賣滷煮的大爺收攤了,幾個下晚班的人匆匆走過。
馮異和聶三妹還坐在台階上,腿都坐麻了。
馮異站起來活動了下,對對眼盯著巷口。
忽然,他眼睛一亮。
「三妹,有車!」
一輛黃色騷跑拐進巷子,在這老巷裡格外扎眼。
車子一個殺車停在平安堂門口,車門打開。
下來個年輕男人,二十七八歲,穿著花襯衫,戴著墨鏡,頭髮梳得油光發亮。
林峰摘下墨鏡,瞅了眼平安堂關著的門,又瞅了眼台階上坐著的兩人,愣了下。
聶三妹和馮異也愣住了。
然後,兩人噌地站了起來。
馮異對對眼放光,快步迎上去。
「你好!你是這平安堂的堂主?」
林峰被這突如其來的熱情整懵了。
他上下打量馮異。
對對眼,走路帶風,一看就不是普通人。
又看向聶三妹,馬尾辮,大眼睛,衛衣牛仔褲,挺精神的小姑娘。
「不是。」
林峰搖頭,「我也是來找他的。
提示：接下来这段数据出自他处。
import Mathlib
import Summits.RiemannHypothesis.RiemannHypothesis.Theorems.WeilFormatCCellShiftCertA09729p4
import Summits.RiemannHypothesis.RiemannHypothesis.Theorems.WeilFormatCCellShiftCertA09729p4T
import Summits.RiemannHypothesis.RiemannHypothesis.Theorems.WeilFormatCCellShiftCertRange
import HarnessLib

/-!
# Kernel class parts of the cell-refined shift certificate `cellA09729p4`: the structural check; the merged-table check; row-range parts 0, 1

Helper file (`--supports stmt-RiemannHypothesis-0098`), RH-free; seat rh-explicit-weil-1 gen4; re-split into ≤ 35-s files by gen5 (lead R9-34 (C)).  One `decide +kernel` pair pass
per class part of `CellSOS.cellA09729p4` (`WeilFormatCCellShiftCertA09729p4.lean`); consumed by the bound file together with `cellA09729p4_check`.
-/

set_option linter.dupNamespace false

namespace Summit.RiemannHypothesis.RiemannHypothesis.Theorems.WeilFormatC.CellSOS

set_option maxHeartbeats 0 in
/-- The cheap structural check of `cellA09729p4` (kernel). [folklore] -/
theorem cellA09729p4_check : cellA09729p4.check = true := by
  decide +kernel

set_option maxHeartbeats 0 in
set_option maxRecDepth 100000 in
/-- The merged claimed tables of `cellA09729p4` pass the final class-bound check (kernel). [folklore] -/
theorem cellA09729p4_merge : cellA09729p4.checkMerge cellA09729p4T = true := by
  decide +kernel

set_option maxHeartbeats 0 in
set_option maxRecDepth 100000 in
/-- Row-range part 0 of `cellA09729p4`: the kernel's partial class table IS the claimed one. [folklore] -/
theorem cellA09729p4_tabR0 : cellA09729p4.checkTab cellA09729p4T 0 = true := by
  decide +kernel

set_option maxHeartbeats 0 in
set_option maxRecDepth 100000 in
/-- Row-range part 1 of `cellA09729p4`: the kernel's partial class table IS the claimed one. [folklore] -/
theorem cellA09729p4_tabR1 : cellA09729p4.checkTab cellA09729p4T 1 = true := by
  decide +kernel

end Summit.RiemannHypothesis.RiemannHypothesis.Theorems.WeilFormatC.CellSOS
」
馮異和聶三妹對視一眼,問道:
「那你是?」
林峰打量著他倆,眼神裡帶著警惕。
「你們是誰?」
馮異對對眼眨巴,咧嘴笑。
「我們是他朋友。」
林峰挑眉。
「朋友?」
他笑了,笑得有點玩味。
「不可能。」
「他除了我就沒朋友。」
這話說得自信滿滿,馮異和聶三妹愣住了。
聶三妹撇了下嘴。
「除了你他就沒朋友?吹吧你。」
她上前一步,盯著林峰,「那你知道他叫什麼?」
林峰挺了挺胸,臉上帶著自豪。
「姓宋,名平安。」
他指著門頭上的招牌。
「這平安堂,就是用他的名字起的,我說得沒錯吧?」
這話一出——
馮異眼睛瞬間瞪大,對對眼擠得快成一條縫。
聶三妹也愣了,嘴巴微張。
兩人齊刷刷看向那塊招牌。
「平安堂」三個字,在昏黃的路燈下,泛著淡淡的光。
馮異猛地轉過頭,盯著林峰,聲音都抖了。